Exercise material:

import Literature.NumberTheory.BeurlingPrimes.HilberdinkLogDeriv
import Mathlib.Analysis.Complex.CauchyIntegral
import Mathlib.Analysis.Analytic.IsolatedZeros
import Mathlib.Analysis.Analytic.Uniqueness
import HarnessLib

/-!
# Hilberdink's uncertainty principle, IV: `ζ_P` has no zeros on `Re s > θ` (Hilberdink–Lapidus Thm 2.1)

Topic `Literature/NumberTheory/BeurlingPrimes`, grouping namespace `Hilberdink`. Everything in this
file is PROVED. Hilberdink–Lapidus 2006, Theorem 2.1 (first half): "Suppose that for some
`α ∈ [0,1)` we have `ψ(x) = x + O(x^{α+ε})` for all `ε > 0`. Then `ζ(s)` has an analytic
continuation to the half-plane `{Re s > α}` except for a simple (non-removable) pole at `s = 1` and
`ζ(s) ≠ 0` in this region." Proof (ibid.): "`φ(s) = s/(s−1) + s∫₁^∞ r(x)x^{−s−1}dx` … provides the
analytic continuation of `φ` … By standard complex analysis, it follows that `ζ(s)` has an analytic
continuation … Moreover, it has no zeros in this region, for if it did, then `φ(s) = ζ'(s)/ζ(s)`
would have a singularity."

Here, for a system with BOTH `|N_P(x) − ax| ≤ Cx^θ` and `|ψ_P(x) − x| ≤ Cx^θ` (`x ≥ 1`, `0 < a`,
`θ < 1`), with `Z̃` (continuation of `(s−1)ζ_P(s)`, file II) and `F̃` (continuation of
`(s−1)φ(s)`, file III):
* `Hilberdink.ode_Ztilde` — the relation `(s − 1) Z̃'(s) = Z̃(s)(1 − F̃(s))` holds on all of
  `H = {Re s > θ}`: on `Re s > 1` it is `ζ' = −φζ` (from `ζ_P = exp L`, `L' = −φ`), and it persists
  by the identity theorem (`H` is convex);
* `Hilberdink.Ztilde_ne_zero` — **`Z̃(s) ≠ 0` on `H`**: at a zero `s₀ ≠ 1` of order `n ≥ 1`,
  `Z̃ = (s−s₀)^n g`, the relation forces `(s₀ − 1) n g(s₀) = 0`, absurd ("`φ` would have a
  singularity");
* `Hilberdink.Z P a s = Z̃(s)/(s − 1)`: the continuation of `ζ_P` to `H ∖ {1}`, holomorphic and
  zero-free there, `= ζ_P = exp ∘ L` on `Re s > 1`.

## References
* T. W. Hilberdink, M. L. Lapidus, *Beurling zeta functions, generalised primes, and fractal
  membranes*, Acta Appl. Math. 94 (2006), arXiv:math/0410270, Theorem 2.1 and its proof.
* [Hilberdink2005] T. W. Hilberdink, *Well-behaved Beurling primes and integers*, J. Number Theory
  112 (2005) 332–344, §1 ("(1.1) are equivalent to knowing that `ζ_P(s)` has an analytic
  continuation … is zero-free in this strip").
-/

noncomputable section

open Set Filter Complex
open scoped Topology

namespace Literature.NumberTheory.BeurlingPrimes

open Literature.Barriers.RiemannHypothesis

namespace Hilberdink

section hyp

variable {P : BeurlingPrimes} {a C θ : ℝ}

/-- The half-plane `H = {Re s > θ}` is open. [folklore] -/
theorem isOpen_halfPlane (θ : ℝ) : IsOpen {s : ℂ | θ < s.re} :=
  isOpen_lt continuous_const Complex.continuous_re

/-- `H` is preconnected (convex). [folklore] -/
theorem isPreconnected_halfPlane (θ : ℝ) : IsPreconnected {s : ℂ | θ < s.re} :=
  (convex_halfSpace_re_gt θ).isPreconnected

/-- **The relation `ζ' = −φζ` on `Re s > 1`**, in the form
`(s − 1) Z̃'(s) = Z̃(s)(1 − F̃(s))`. [cite: Hilberdink2005, §1] -/
theorem ode_Ztilde_of_one_lt (hθ : θ < 1)
    (hN : ∀ x : ℝ, 1 ≤ x → |(P.intCount x : ℝ) - a * x| ≤ C * x ^ θ)
    (hψ : ∀ x : ℝ, 1 ≤ x → |P.chebyshevPsi x - x| ≤ C * x ^ θ) {s : ℂ} (hs : 1 < s.re) :
    (s - 1) * deriv (Ztilde P a) s = Ztilde P a s * (1 - Ftilde P s) := by
  have hB := intCount_le_of_abs_le P hθ.le hN
  set V : Set ℂ := {w : ℂ | 1 < w.re} with hV
  have hVo : IsOpen V := isOpen_halfPlane 1
  have hsV : V ∈ 𝓝 s := hVo.mem_nhds hs
  -- on `V`, `Z̃(w) = (w − 1) exp(L(w))`
  have heq : Ztilde P a =ᶠ[𝓝 s] fun w ↦ (w - 1) * Complex.exp (eulerLog P w) := by
    filter_upwards [hsV] with w hw
    rw [Ztilde_eq_of_one_lt hB a hw, zeta_eq_exp_eulerLog P hB hw]
  obtain ⟨hLd, hLder⟩ := hasDerivAt_eulerLog (P := P) hB hs
  have hderiv : HasDerivAt (fun w ↦ (w - 1) * Complex.exp (eulerLog P w))
      (1 * Complex.exp (eulerLog P s) + (s - 1) * (Complex.exp (eulerLog P s) * deriv (eulerLog P) s)) s :=
    ((hasDerivAt_id s).sub_const 1).mul hLd.hasDerivAt.cexp
  rw [heq.deriv_eq, hderiv.deriv, hLder, Ztilde_eq_of_one_lt hB a hs, zeta_eq_exp_eulerLog P hB hs,
    Ftilde_eq_of_one_lt hB hθ.le hψ hs]
  ring

/-- **The relation `(s − 1) Z̃'(s) = Z̃(s)(1 − F̃(s))` on the whole half-plane `Re s > θ`**
(identity theorem from `Re s > 1`). [cite: Hilberdink2005, §1] -/
theorem ode_Ztilde (hθ : θ < 1)
    (hN : ∀ x : ℝ, 1 ≤ x → |(P.intCount x : ℝ) - a * x| ≤ C * x ^ θ)
    (hψ : ∀ x : ℝ, 1 ≤ x → |P.chebyshevPsi x - x| ≤ C * x ^ θ) {s : ℂ} (hs : θ < s.re) :
    (s - 1) * deriv (Ztilde P a) s = Ztilde P a s * (1 - Ftilde P s) := by
  set H : Set ℂ := {w : ℂ | θ < w.re} with hH
  have hHo : IsOpen H := isOpen_halfPlane θ
  have hZ : DifferentiableOn ℂ (Ztilde P a) H := differentiableOn_Ztilde hN
  have hF : DifferentiableOn ℂ (Ftilde P) H := differentiableOn_Ftilde hψ
  set g : ℂ → ℂ := fun w ↦ (w - 1) * deriv (Ztilde P a) w - Ztilde P a w * (1 - Ftilde P w) with hg
  have hgd : DifferentiableOn ℂ g H :=
    ((differentiableOn_id.sub (differentiableOn_const _)).mul (hZ.deriv hHo)).sub
      (hZ.mul ((differentiableOn_const _).sub hF))
  have hga : AnalyticOnNhd ℂ g H := hgd.analyticOnNhd hHo
  -- `g = 0` near `2`
  have h2 : (2 : ℂ) ∈ H := by simp only [hH, mem_setOf_eq]; norm_num; linarith
  have hg0 : g =ᶠ[𝓝 (2 : ℂ)] 0 := by
    have hV : {w : ℂ | 1 < w.re} ∈ 𝓝 (2 : ℂ) := (isOpen_halfPlane 1).mem_nhds (by simp)
    filter_upwards [hV] with w hw
    simp only [hg, Pi.zero_apply]
    rw [ode_Ztilde_of_one_lt hθ hN hψ hw, sub_self]
  have := hga.eqOn_zero_of_preconnected_of_eventuallyEq_zero (isPreconnected_halfPlane θ) h2 hg0 hs
  simp only [hg, Pi.zero_apply] at this
  exact sub_eq_zero.mp this

/-- **Hilberdink–Lapidus 2006, Theorem 2.1 (no zeros): `Z̃(s) ≠ 0` for `Re s > θ`.**
[cite: Hilberdink2005, §1] -/
theorem Ztilde_ne_zero (ha : 0 < a) (hθ : θ < 1)
    (hN : ∀ x : ℝ, 1 ≤ x → |(P.intCount x : ℝ) - a * x| ≤ C * x ^ θ)
    (hψ : ∀ x : ℝ, 1 ≤ x → |P.chebyshevPsi x - x| ≤ C * x ^ θ) {s₀ : ℂ} (hs₀ : θ < s₀.re) :
    Ztilde P a s₀ ≠ 0 := by
  intro h0
  set H : Set ℂ := {w : ℂ | θ < w.re} with hH
  have hHo : IsOpen H := isOpen_halfPlane θ
  have hZ : DifferentiableOn ℂ (Ztilde P a) H := differentiableOn_Ztilde hN
  have hZa : AnalyticOnNhd ℂ (Ztilde P a) H := hZ.analyticOnNhd hHo
  have h1H : (1 : ℂ) ∈ H := by simp only [hH, mem_setOf_eq, one_re]; exact hθ
  have hZ1 : Ztilde P a 1 ≠ 0 := by rw [Ztilde_one]; exact_mod_cast ha.ne'
  have hs₀1 : s₀ ≠ 1 := fun h ↦ hZ1 (h ▸ h0)
  have hana : AnalyticAt ℂ (Ztilde P a) s₀ := hZa s₀ hs₀
  -- `Z̃` is not identically zero near `s₀`
  have hne : ¬ (∀ᶠ z in 𝓝 s₀, Ztilde P a z = 0) := by
    intro hev
    have := hZa.eqOn_zero_of_preconnected_of_eventuallyEq_zero (isPreconnected_halfPlane θ) hs₀ hev h1H
    exact hZ1 this
  obtain ⟨n, g, hg, hg0, hev⟩ := (hana.exists_eventuallyEq_pow_smul_nonzero_iff).mpr hne
  -- `n ≥ 1`
  have hn : n ≠ 0 := by
    rintro rfl
    have := hev.self_of_nhds
    simp only [pow_zero, one_smul] at this
    exact hg0 (this ▸ h0)
  obtain ⟨k, rfl⟩ := Nat.exists_eq_add_one_of_ne_zero hn
  -- derivative of `(z − s₀)^{k+1} g(z)` near `s₀`
  obtain ⟨r, hr, hgr⟩ : ∃ r > 0, AnalyticOnNhd ℂ g (Metric.ball s₀ r) := by
    obtain ⟨r, hr, h⟩ := Metric.eventually_nhds_iff_ball.mp hg.eventually_analyticAt
    exact ⟨r, hr, fun z hz ↦ h z hz⟩
  have hev2 : ∀ᶠ z in 𝓝 s₀, deriv (Ztilde P a) z =
      ((k : ℂ) + 1) * (z - s₀) ^ k * g z + (z - s₀) ^ (k + 1) * deriv g z := by
    have hball : Metric.ball s₀ r ∈ 𝓝 s₀ := Metric.ball_mem_nhds s₀ hr
    filter_upwards [hev.eventually_nhds, hball] with z hz hzr
    have hgz : HasDerivAt g (deriv g z) z := (hgr z hzr).differentiableAt.hasDerivAt
    have hz' : Ztilde P a =ᶠ[𝓝 z] fun w ↦ (w - s₀) ^ (k + 1) * g w :=
      hz.mono fun w hw ↦ by rw [hw, smul_eq_mul]
    have h1 : HasDerivAt (fun w : ℂ ↦ (w - s₀) ^ (k + 1)) (((k : ℂ) + 1) * (z - s₀) ^ k) z := by
      have h := ((hasDerivAt_id z).sub_const s₀).pow (k + 1)
      simp only [id, Nat.cast_add, Nat.cast_one, Nat.add_sub_cancel, mul_one] at h
      exact h
    have hd : deriv (fun w ↦ (w - s₀) ^ (k + 1) * g w) z =
        ((k : ℂ) + 1) * (z - s₀) ^ k * g z + (z - s₀) ^ (k + 1) * deriv g z := (h1.mul hgz).deriv
    rw [hz'.deriv_eq, hd]
  -- the relation near `s₀`, divided by `(z − s₀)^k`
  set φ₁ : ℂ → ℂ := fun z ↦ (z - 1) * (((k : ℂ) + 1) * g z + (z - s₀) * deriv g z) with hφ₁
  set φ₂ : ℂ → ℂ := fun z ↦ (z - s₀) * g z * (1 - Ftilde P z) with hφ₂
  have hHn : H ∈ 𝓝 s₀ := hHo.mem_nhds hs₀
  have hrel : ∀ᶠ z in 𝓝[≠] s₀, φ₁ z = φ₂ z := by
    have h' : ∀ᶠ z in 𝓝 s₀, z ≠ s₀ → φ₁ z = φ₂ z := by
      filter_upwards [hev, hev2, hHn] with z hz hz2 hzH hne'
      have hode := ode_Ztilde hθ hN hψ (s := z) hzH
      rw [hz2, hz, smul_eq_mul] at hode
      have hpow : (z - s₀) ^ k ≠ 0 := pow_ne_zero _ (sub_ne_zero.mpr hne')
      apply mul_left_cancel₀ hpow
      simp only [hφ₁, hφ₂]
      linear_combination hode
    exact eventually_nhdsWithin_iff.mpr (h'.mono fun z hz hzs ↦ hz (mem_compl_singleton_iff.mp hzs))
  -- continuity of both sides at `s₀`
  have hgc : ContinuousAt g s₀ := hg.continuousAt
  have hdgc : ContinuousAt (deriv g) s₀ := hg.deriv.continuousAt
  have hFc : ContinuousAt (Ftilde P) s₀ := ((differentiableOn_Ftilde hψ).differentiableAt hHn).continuousAt
  have hφ₁c : ContinuousAt φ₁ s₀ := by
    simp only [hφ₁]
    exact (continuousAt_id.sub continuousAt_const).mul
      ((continuousAt_const.mul hgc).add ((continuousAt_id.sub continuousAt_const).mul hdgc))
  have hφ₂c : ContinuousAt φ₂ s₀ := by
    simp only [hφ₂]
    exact ((continuousAt_id.sub continuousAt_const).mul hgc).mul (continuousAt_const.sub hFc)
  have hlim₁ : Tendsto φ₁ (𝓝[≠] s₀) (𝓝 (φ₁ s₀)) := hφ₁c.tendsto.mono_left nhdsWithin_le_nhds
  have hlim₂ : Tendsto φ₂ (𝓝[≠] s₀) (𝓝 (φ₂ s₀)) := hφ₂c.tendsto.mono_left nhdsWithin_le_nhds
  have heqlim : φ₁ s₀ = φ₂ s₀ := tendsto_nhds_unique (hlim₁.congr' hrel) hlim₂
  simp only [hφ₁, hφ₂, sub_self, zero_mul, add_zero] at heqlim
  -- `(s₀ − 1)(k+1) g(s₀) = 0`: contradiction
  have hk1 : ((k : ℂ) + 1) ≠ 0 := by exact_mod_cast Nat.succ_ne_zero k
  have : (s₀ - 1) * (((k : ℂ) + 1) * g s₀) ≠ 0 :=
    mul_ne_zero (sub_ne_zero.mpr hs₀1) (mul_ne_zero hk1 hg0)
  exact this heqlim

end hyp

/-! ### The continuation `Z = Z̃/(s − 1)` of `ζ_P` -/

/-- **`Z(s) = Z̃(s)/(s − 1)`**, the analytic continuation of `ζ_P` to `{Re s > θ} ∖ {1}`.
[cite: Hilberdink2005, §1] -/
def Z (P : BeurlingPrimes) (a : ℝ) (s : ℂ) : ℂ := Ztilde P a s / (s - 1)

section Z

variable {P : BeurlingPrimes} {a C θ : ℝ}

/-- `Z` is holomorphic on `{Re s > θ} ∖ {1}`. [cite: Hilberdink2005, §1] -/
theorem differentiableOn_Z (hN : ∀ x : ℝ, 1 ≤ x → |(P.intCount x : ℝ) - a * x| ≤ C * x ^ θ) :
    DifferentiableOn ℂ (Z P a) {s : ℂ | θ < s.re ∧ s ≠ 1} := by
  unfold Z
  refine ((differentiableOn_Ztilde hN).mono fun s hs ↦ hs.1).div
    (differentiableOn_id.sub (differentiableOn_const _)) fun s hs ↦ sub_ne_zero.mpr hs.2

/-- `Z = ζ_P` on `Re s > 1` (`θ ≤ 1`). [cite: Hilberdink2005, §1] -/
theorem Z_eq_zeta (hθ : θ ≤ 1) (hN : ∀ x : ℝ, 1 ≤ x → |(P.intCount x : ℝ) - a * x| ≤ C * x ^ θ)
    {s : ℂ} (hs : 1 < s.re) : Z P a s = P.zeta s := by
  have hs1 : s - 1 ≠ 0 := by
    intro h0; have := congrArg Complex.re h0; simp at this; linarith
  rw [Z, Ztilde_eq_of_one_lt (intCount_le_of_abs_le P hθ hN) a hs, mul_div_cancel_left₀ _ hs1]

/-- `Z = exp ∘ L` on `Re s > 1`. [cite: Hilberdink2005, §1] -/
theorem Z_eq_exp_eulerLog (hθ : θ ≤ 1) (hN : ∀ x : ℝ, 1 ≤ x → |(P.intCount x : ℝ) - a * x| ≤ C * x ^ θ)
    {s : ℂ} (hs : 1 < s.re) : Z P a s = Complex.exp (eulerLog P s) := by
  rw [Z_eq_zeta hθ hN hs, zeta_eq_exp_eulerLog P (intCount_le_of_abs_le P hθ hN) hs]

/-- **`Z(s) ≠ 0` on `{Re s > θ} ∖ {1}`.** [cite: Hilberdink2005, §1] -/
theorem Z_ne_zero (ha : 0 < a) (hθ : θ < 1)
    (hN : ∀ x : ℝ, 1 ≤ x → |(P.intCount x : ℝ) - a * x| ≤ C * x ^ θ)
    (hψ : ∀ x : ℝ, 1 ≤ x → |P.chebyshevPsi x - x| ≤ C * x ^ θ) {s : ℂ} (hs : θ < s.re) (hs1 : s ≠ 1) :
    Z P a s ≠ 0 :=
  div_ne_zero (Ztilde_ne_zero ha hθ hN hψ hs) (sub_ne_zero.mpr hs1)

/-- **Finite order**: `‖Z(s)‖ ≤ a‖s‖/‖s−1‖ + ‖s‖ C/(Re s − θ)` (`Re s > θ`, `s ≠ 1`, `a ≥ 0`).
[cite: Hilberdink2005, §1] -/
theorem norm_Z_le (ha : 0 ≤ a) (hN : ∀ x : ℝ, 1 ≤ x → |(P.intCount x : ℝ) - a * x| ≤ C * x ^ θ)
    {s : ℂ} (hs : θ < s.re) (hs1 : s ≠ 1) :
    ‖Z P a s‖ ≤ a * ‖s‖ / ‖s - 1‖ + ‖s‖ * (C / (s.re - θ)) := by
  have h1 : 0 < ‖s - 1‖ := norm_pos_iff.mpr (sub_ne_zero.mpr hs1)
  rw [Z, norm_div, div_le_iff₀ h1]
  refine (norm_Ztilde_le ha hN hs).trans (le_of_eq ?_)
  field_simp

end Z

end Hilberdink

end Literature.NumberTheory.BeurlingPrimes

Exercise directions: From the material above, copy exactly the lines between the line holding "exact this heqlim" and the line holding "is holomorphic on", inclusive, and only those.

Result:
  exact this heqlim

end hyp

/-! ### The continuation `Z = Z̃/(s − 1)` of `ζ_P` -/

/-- **`Z(s) = Z̃(s)/(s − 1)`**, the analytic continuation of `ζ_P` to `{Re s > θ} ∖ {1}`.
[cite: Hilberdink2005, §1] -/
def Z (P : BeurlingPrimes) (a : ℝ) (s : ℂ) : ℂ := Ztilde P a s / (s - 1)

section Z

variable {P : BeurlingPrimes} {a C θ : ℝ}

/-- `Z` is holomorphic on `{Re s > θ} ∖ {1}`. [cite: Hilberdink2005, §1] -/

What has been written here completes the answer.